Dynamic Lake Mapping Today
This remarkable view of Cass Lake, Minnesota, offers a never-before-seen combination of contours and satellite imagery. (New Doctor Sonar (doctorsonar.com) maps combine high-def contours with historic satellite imagery overlays.)

Guide Brian Brosdahl on an evening mapping mission. Photo: Bill Lindner Photography

Over a decade ago, guides such as Brian "Bro" Brosdahl helped gather data and compile the first comprehensive high-definition digital maps of Minnesota for LakeMaster. Each day, his survey gear hummed along non-stop, logging many depths per second. Following his lake mapping runs, he learned countless new features of lakes he'd fished his entire life. "Way out in lake basins, I discovered little transitions in bottom content," he says. "These almost invisible areas would rise or drop a foot or less and often have small patches of hard or soft bottom. Sometimes, I'd find a little bed of mussels with fish around them. Other areas appeared to be tiny springs where groundwater percolated through the lakebed. Whenever I've gone back and checked them, they're holding fish."

The rising importance of digital lake maps is most evident in the many anglers who operate four or more separate 8- to 11-inch LCD sonar screens. On the console, a designated sonar unit often sits beside an LCD that runs maps full-time. Some anglers have a similar setup on the bow. It's become common for anglers to run units in full-screen map mode.

With larger screens, you can customize your views. On my Humminbird 1198c, I can call up a LakeMaster map and set it to occupy 60 percent of the screen, for example. In the remaining space, I can run sonar, side-imaging, 360-imaging, or stack two separate sonar views. It's also possible to preset frequently used screens for instant recall. A similar approach works with units from Garmin, Lowrance, and Raymarine, each offering different options, map sets, and features.

Cartography Today

DIY mapping can be used to fine-tune existing digital cartography to reveal hot spots. Humminbird's AutoChart software lets anglers build their own interactive, high-definition lake maps, right on the water.

For some anglers, digital lake mapping sometimes surpasses even sonar readings as the most referenced type of data. In freshwater, the major lake mapping companies — Humminbird, LakeMaster, Garmin, and Navionics — all offer awesome cartography products. Most of my experience lies with Humminbird's LakeMaster maps. In the mid 1990s, I recall being amazed by the radically detailed 1-foot contours on Gull Lake, Minnesota, for example — perhaps the first lake to reveal the complexity of its basin.
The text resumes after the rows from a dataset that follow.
import Summits.QuantumFields.YangMills.Theorems.ColdStartUniversalityLatticeLangevinBakryEmeryPoincareFlow
import Mathlib.Analysis.SpecialFunctions.Log.Deriv
import HarnessLib

/-!
# Route `ColdStartUniversality` (fixed-cut-off package, Bakry–Émery side): the HERBST ARGUMENT — an entropy bound for the
# exponential moments gives sub-Gaussian Laplace transform and Gaussian concentration (abstract probability)

Helper file (seat `ym-line-csu-p1`, g26; `--supports stmt-QuantumFields-24809`).  Route-independent measure theory on a probability
space `(X, μ)` for a bounded measurable observable `F`.  HYPOTHESIS (what a log-Sobolev inequality applied to `e^{λF/2}` delivers):
for every `λ > 0`, `Ent_μ(e^{λF}) = ∫ λF e^{λF} dμ − (∫ e^{λF} dμ) log ∫ e^{λF} dμ ≤ κ λ² ∫ e^{λF} dμ`.  CONCLUSIONS:
* ★★ `integral_exp_mul_le_of_entropy_le` (HERBST): `∫ e^{λF} dμ ≤ exp(λ ∫F dμ + κ λ²)` for every `λ ≥ 0`
  (`Φ(λ) = λ⁻¹ log ∫e^{λF} − κλ` is non-increasing on `(0,∞)` and tends to `∫F dμ` at `0⁺`);
* ★★ `measureReal_ge_le_exp_of_entropy_le` (GAUSSIAN CONCENTRATION): `μ{F ≥ ∫F dμ + r} ≤ exp(−r²/(4κ))` for `r ≥ 0`, `κ > 0`
  (Chernoff with `λ = r/(2κ)`).
(Herbst's argument as in Ledoux, *The concentration of measure phenomenon* (2001) §5.1 / Boucheron–Lugosi–Massart Thm 5.3; Bakry–Gentil–Ledoux
2014 Prop. 5.4.1.)  THEOREMS ONLY, no definition, no sorry; [folklore].  Nothing here is specific to Yang–Mills; the YM mass gap is NOT proved.
-/

set_option autoImplicit false

noncomputable section

namespace Summit.QuantumFields.YangMills.Theorems.ColdStartUniversality

open MeasureTheory ProbabilityTheory Filter Set
open scoped Topology

/-- Exponential moments of a bounded measurable observable are finite: `e^{λF}` is integrable, `|e^{λF}| ≤ e^{|λ|M}`. [folklore] -/
theorem integrable_exp_mul_of_abs_le {X : Type*} [MeasurableSpace X] (μ : Measure X) [IsProbabilityMeasure μ]
    {F : X → ℝ} (hFm : Measurable F) {M : ℝ} (hFb : ∀ x, |F x| ≤ M) (l : ℝ) :
    Integrable (fun x => Real.exp (l * F x)) μ := by
  refine Integrable.of_bound ((hFm.const_mul l).exp.aestronglyMeasurable) (Real.exp (|l| * M))
    (ae_of_all _ fun x => ?_)
  rw [Real.norm_eq_abs, abs_of_pos (Real.exp_pos _), Real.exp_le_exp]
  calc l * F x ≤ |l * F x| := le_abs_self _
    _ = |l| * |F x| := abs_mul _ _
    _ ≤ |l| * M := mul_le_mul_of_nonneg_left (hFb x) (abs_nonneg l)

/-- ★★ **Herbst's argument.**  On a probability space, if a bounded measurable `F` satisfies the entropy bound
`∫ λF e^{λF} dμ − (∫ e^{λF} dμ)·log(∫ e^{λF} dμ) ≤ κ λ² ∫ e^{λF} dμ` for every `λ > 0`, then
`∫ e^{λF} dμ ≤ exp(λ·∫F dμ + κλ²)` for every `λ ≥ 0`. [folklore] -/
theorem integral_exp_mul_le_of_entropy_le {X : Type*} [MeasurableSpace X] (μ : Measure X) [IsProbabilityMeasure μ]
    {F : X → ℝ} (hFm : Measurable F) {M : ℝ} (hFb : ∀ x, |F x| ≤ M) {κ : ℝ}
    (hEnt : ∀ l : ℝ, 0 < l →
      (∫ x, (l * F x) * Real.exp (l * F x) ∂μ) - (∫ x, Real.exp (l * F x) ∂μ) * Real.log (∫ x, Real.exp (l * F x) ∂μ) ≤
        κ * l ^ 2 * ∫ x, Real.exp (l * F x) ∂μ)
    {l : ℝ} (hl : 0 ≤ l) :
    ∫ x, Real.exp (l * F x) ∂μ ≤ Real.exp (l * (∫ x, F x ∂μ) + κ * l ^ 2) := by
  obtain ⟨H, hH⟩ : ∃ H : ℝ → ℝ, H = fun t => ∫ x, Real.exp (t * F x) ∂μ := ⟨_, rfl⟩
  have hint : ∀ t, Integrable (fun x => Real.exp (t * F x)) μ := fun t => integrable_exp_mul_of_abs_le μ hFm hFb t
  have hintF : ∀ t, Integrable (fun x => F x * Real.exp (t * F x)) μ := by
    intro t
    refine Integrable.of_bound ((hFm.mul (hFm.const_mul t).exp).aestronglyMeasurable) (M * Real.exp (|t| * M))
      (ae_of_all _ fun x => ?_)
    rw [Real.norm_eq_abs, abs_mul, abs_of_pos (Real.exp_pos _)]
    refine mul_le_mul (hFb x) ?_ (Real.exp_pos _).le ((abs_nonneg _).trans (hFb x))
    rw [Real.exp_le_exp]
    calc t * F x ≤ |t * F x| := le_abs_self _
      _ = |t| * |F x| := abs_mul _ _
      _ ≤ |t| * M := mul_le_mul_of_nonneg_left (hFb x) (abs_nonneg t)
  have hHpos : ∀ t, 0 < H t := fun t => by rw [hH]; exact integral_exp_pos (hint t)
  have hH0 : H 0 = 1 := by simp [hH]
  -- derivative of `H`
  have hHd : ∀ t₀ : ℝ, HasDerivAt H (∫ x, F x * Real.exp (t₀ * F x) ∂μ) t₀ := by
    intro t₀
    rw [hH]
    have hs : Ioo (t₀ - 1) (t₀ + 1) ∈ 𝓝 t₀ := Ioo_mem_nhds (by linarith) (by linarith)
    refine (hasDerivAt_integral_of_dominated_loc_of_deriv_le (μ := μ) (x₀ := t₀)
      (F := fun t x => Real.exp (t * F x)) (F' := fun t x => F x * Real.exp (t * F x))
      (bound := fun _ => M * Real.exp ((|t₀| + 1) * M)) hs ?_ (hint t₀) ?_ ?_ (integrable_const _) ?_).2
    · exact Eventually.of_forall fun t => (hint t).aestronglyMeasurable
    · exact (hFm.mul (hFm.const_mul t₀).exp).aestronglyMeasurable
    · refine ae_of_all _ fun x t ht => ?_
      rw [Real.norm_eq_abs, abs_mul, abs_of_pos (Real.exp_pos _)]
      refine mul_le_mul (hFb x) ?_ (Real.exp_pos _).le ((abs_nonneg _).trans (hFb x))
      rw [Real.exp_le_exp]
      have ht1 : |t| ≤ |t₀| + 1 := by
        rw [abs_le]; constructor <;> linarith [ht.1, ht.2, neg_abs_le t₀, le_abs_self t₀]
      calc t * F x ≤ |t * F x| := le_abs_self _
        _ = |t| * |F x| := abs_mul _ _
        _ ≤ (|t₀| + 1) * M := mul_le_mul ht1 (hFb x) (abs_nonneg _) (by positivity)
    · refine ae_of_all _ fun x t _ => ?_
      have h := ((hasDerivAt_id t).mul_const (F x)).exp
      simp only [id, one_mul] at h
      have e : Real.exp (t * F x) * F x = F x * Real.exp (t * F x) := mul_comm _ _
      rw [e] at h
      exact h
  -- slope of `log H` at `0⁺`
  have hG0 : HasDerivAt (fun t => Real.log (H t)) (∫ x, F x ∂μ) 0 := by
    have h := (hHd 0).log (hHpos 0).ne'
    have e : (∫ x, F x * Real.exp (0 * F x) ∂μ) / H 0 = ∫ x, F x ∂μ := by
      rw [hH0, div_one]
      exact integral_congr_ae (ae_of_all _ fun x => by simp)
    rw [e] at h
    exact h
  have hslope : Tendsto (fun t : ℝ => Real.log (H t) / t - κ * t) (𝓝[>] 0) (𝓝 (∫ x, F x ∂μ)) := by
    have h1 := hG0.tendsto_slope_zero_right
    simp only [zero_add, hH0, Real.log_one, sub_zero, smul_eq_mul] at h1
    have h2 : Tendsto (fun t : ℝ => κ * t) (𝓝[>] 0) (𝓝 0) := by
      have h : Tendsto (fun t : ℝ => κ * t) (𝓝 (0 : ℝ)) (𝓝 (κ * 0)) := tendsto_id.const_mul κ
      rw [mul_zero] at h
      exact h.mono_left nhdsWithin_le_nhds
    have h3 := h1.sub h2
    rw [sub_zero] at h3
    refine h3.congr' (Eventually.of_forall fun t => ?_)
    simp only [div_eq_inv_mul]
  -- `Φ(t) = log H(t)/t − κt` is non-increasing on `(0, ∞)`
  have hΦd : ∀ t, 0 < t → HasDerivAt (fun t => Real.log (H t) / t - κ * t)
      (((∫ x, F x * Real.exp (t * F x) ∂μ) / H t * t - Real.log (H t) * 1) / t ^ 2 - κ * 1) t :=
    fun t ht => (((hHd t).log (hHpos t).ne').div (hasDerivAt_id t) ht.ne').sub ((hasDerivAt_id t).const_mul κ)
  have hanti : AntitoneOn (fun t => Real.log (H t) / t - κ * t) (Ioi 0) := by
    refine antitoneOn_of_deriv_nonpos (convex_Ioi 0) (fun t ht => (hΦd t ht).continuousAt.continuousWithinAt)
      (fun t ht => ?_) (fun t ht => ?_)
    · rw [interior_Ioi] at ht
      exact (hΦd t ht).differentiableAt.differentiableWithinAt
    · rw [interior_Ioi] at ht
      have ht' : 0 < t := ht
      rw [(hΦd t ht').deriv]
      have hE := hEnt t ht'
      have e1 : ∫ x, (t * F x) * Real.exp (t * F x) ∂μ = t * ∫ x, F x * Real.exp (t * F x) ∂μ := by
        rw [← integral_const_mul]
        exact integral_congr_ae (ae_of_all _ fun x => by ring)
      rw [e1] at hE
      have hHt : 0 < H t := hHpos t
      have hHt' : (∫ x, Real.exp (t * F x) ∂μ) = H t := by rw [hH]
      rw [hHt'] at hE
      set A : ℝ := ∫ x, F x * Real.exp (t * F x) ∂μ with hA
      -- `(A/H·t − log H)/t² ≤ κ` from `t·A − H log H ≤ κ t² H`
      have key : (A / H t * t - Real.log (H t) * 1) / t ^ 2 = (t * A - H t * Real.log (H t)) / (t ^ 2 * H t) := by
        field_simp
      rw [key, sub_nonpos, div_le_iff₀ (by positivity)]
      nlinarith [hE]
  -- the case `l = 0`
  rcases hl.eq_or_lt with h0 | hl'
  · rw [← h0]
    simp
  -- `Φ(l) ≤ lim_{t → 0⁺} Φ(t) = ∫ F dμ`
  have hΦle : Real.log (H l) / l - κ * l ≤ ∫ x, F x ∂μ := by
    refine ge_of_tendsto hslope ?_
    filter_upwards [Ioo_mem_nhdsGT hl'] with t ht
    exact hanti (mem_Ioi.2 ht.1) (mem_Ioi.2 hl') ht.2.le
  have h1 : Real.log (H l) ≤ l * (∫ x, F x ∂μ) + κ * l ^ 2 := by
    have h := hΦle
    rw [sub_le_iff_le_add, div_le_iff₀ hl'] at h
    nlinarith [h]
  have hHl : (∫ x, Real.exp (l * F x) ∂μ) = H l := by rw [hH]
  rw [hHl]
  calc H l = Real.exp (Real.log (H l)) := (Real.exp_log (hHpos l)).symm
    _ ≤ Real.exp (l * (∫ x, F x ∂μ) + κ * l ^ 2) := Real.exp_le_exp.2 h1

/-- ★★ **Gaussian concentration from the Herbst bound** (Chernoff with `λ = r/(2κ)`): under the entropy bound of
`integral_exp_mul_le_of_entropy_le` with `κ > 0`, `μ{F ≥ ∫F dμ + r} ≤ exp(−r²/(4κ))` for every `r ≥ 0`. [folklore] -/
theorem measureReal_ge_le_exp_of_entropy_le {X : Type*} [MeasurableSpace X] (μ : Measure X) [IsProbabilityMeasure μ]
    {F : X → ℝ} (hFm : Measurable F) {M : ℝ} (hFb : ∀ x, |F x| ≤ M) {κ : ℝ} (hκ : 0 < κ)
    (hEnt : ∀ l : ℝ, 0 < l →
      (∫ x, (l * F x) * Real.exp (l * F x) ∂μ) - (∫ x, Real.exp (l * F x) ∂μ) * Real.log (∫ x, Real.exp (l * F x) ∂μ) ≤
        κ * l ^ 2 * ∫ x, Real.exp (l * F x) ∂μ)
    {r : ℝ} (hr : 0 ≤ r) :
    μ.real {x | (∫ y, F y ∂μ) + r ≤ F x} ≤ Real.exp (-(r ^ 2 / (4 * κ))) := by
  set m : ℝ := ∫ y, F y ∂μ with hm
  rcases hr.eq_or_lt with h0 | hr'
  · rw [← h0]
    simp only [ne_eq, OfNat.ofNat_ne_zero, not_false_eq_true, zero_pow, zero_div, neg_zero, Real.exp_zero]
    exact measureReal_le_one
  set l : ℝ := r / (2 * κ) with hl
  have hl0 : 0 < l := div_pos hr' (by linarith)
  have hint := integrable_exp_mul_of_abs_le μ hFm hFb l
  have hMGF := integral_exp_mul_le_of_entropy_le μ hFm hFb hEnt hl0.le
  -- Markov on `e^{lF}`
  have hMarkov := mul_meas_ge_le_integral_of_nonneg (ae_of_all _ fun x => (Real.exp_pos (l * F x)).le) hint
    (Real.exp (l * (m + r)))
  have hset : {x | Real.exp (l * (m + r)) ≤ Real.exp (l * F x)} = {x | m + r ≤ F x} := by
    ext x
    simp only [mem_setOf_eq, Real.exp_le_exp]
    exact ⟨fun h => le_of_mul_le_mul_left h hl0, fun h => mul_le_mul_of_nonneg_left h hl0.le⟩
  rw [hset] at hMarkov
  have hpos : 0 < Real.exp (l * (m + r)) := Real.exp_pos _
  have h1 : μ.real {x | m + r ≤ F x} ≤ Real.exp (-(l * (m + r))) * ∫ x, Real.exp (l * F x) ∂μ := by
    rw [Real.exp_neg, ← div_eq_inv_mul, le_div_iff₀ hpos, mul_comm]
    exact hMarkov
  calc μ.real {x | m + r ≤ F x} ≤ Real.exp (-(l * (m + r))) * ∫ x, Real.exp (l * F x) ∂μ := h1
    _ ≤ Real.exp (-(l * (m + r))) * Real.exp (l * m + κ * l ^ 2) :=
        mul_le_mul_of_nonneg_left hMGF (Real.exp_pos _).le
    _ = Real.exp (-(r ^ 2 / (4 * κ))) := by
        rw [← Real.exp_add]
        congr 1
        rw [hl]
        field_simp
        ring

end Summit.QuantumFields.YangMills.Theorems.ColdStartUniversality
LakeMaster's most recent Minnesota SD card includes data on 2,200 lakes, including over 400 with 1-foot contours. LakeMaster digital GPS maps offer nationwide freshwater coverage, with SD cards for nine regions, including the Great Lakes, Southeast, and Western states. Its Lake of the Woods/Rainy Lake card has the most comprehensive coverage of these two border waters ever offered, thanks to thousands of hours of sounding by employees.

Humminbird LakeMaster technology offers interaction between lake mapping data and Minn Kota's iPilot Link boat control system. You can highlight specific depth ranges or automatically offset depth, relative to water level changes. A Minn Kota Terrova can move precisely along the specific contours shown on a LakeMaster map, a feature called "Follow The Contour." Humminbird's new ONIX touchscreens even allow anglers to program and operate the trolling motor through these screens. The company's AutoChart Live is a do-it-yourself mapping program that allows anglers to create their own high-definition maps in real-time, without additional processing.




Garmin's LakeVü Ultra maps offer amazing underwater perspectives, such as 3D relief shading alongside 1-foot contours.

Navigation powerhouse Garmin also is breaking new ground. In-Fisherman TV boats are running Garmin GPSMAP and echoMAP units, each equipped with LakeVü HD Ultra cartography. Based on their own mapping, Garmin has coverage of more than 17,000 U.S. lakes, with 5,700 HD maps with 1-foot contours. Additional views, such as MarinerEye, provides a 3D representation of surrounding terrain above and below the waterline.

Currently, 40 U.S. waterbodies are mapped with Garmin's high-­resolution relief shading and satellite image overlays. The views afforded of these lakes are impressive, showing anglers a true 3D perspective, as if the lake had been drained. Among the MaxDef lakes are Clear Lake, California, Lake Havasu, Arizona, Lake Minnetonka, Minnesota, Lake of the Ozarks, Missouri-Arkansas, and Lake Cumberland, Kentucky.

Recommended


Offering perhaps the broadest coverage of fresh and saltwater fisheries, Navionics HotMaps provide coverage of up to 18,000 lakes and over 2,500 high-definition lakes with 1-foot contours. They also offer a free year of downloadable chart updates with the purchase of many Navionics products. With multiple marine chart products, such as HotMaps, Gold and Platinum+, Navionics offers varying layers and dimensions of resolution. Satellite and 3D overlays are offered on Platinum+ charts, while Navionics+ maps provide a comprehensive collection of waterways with detailed contours.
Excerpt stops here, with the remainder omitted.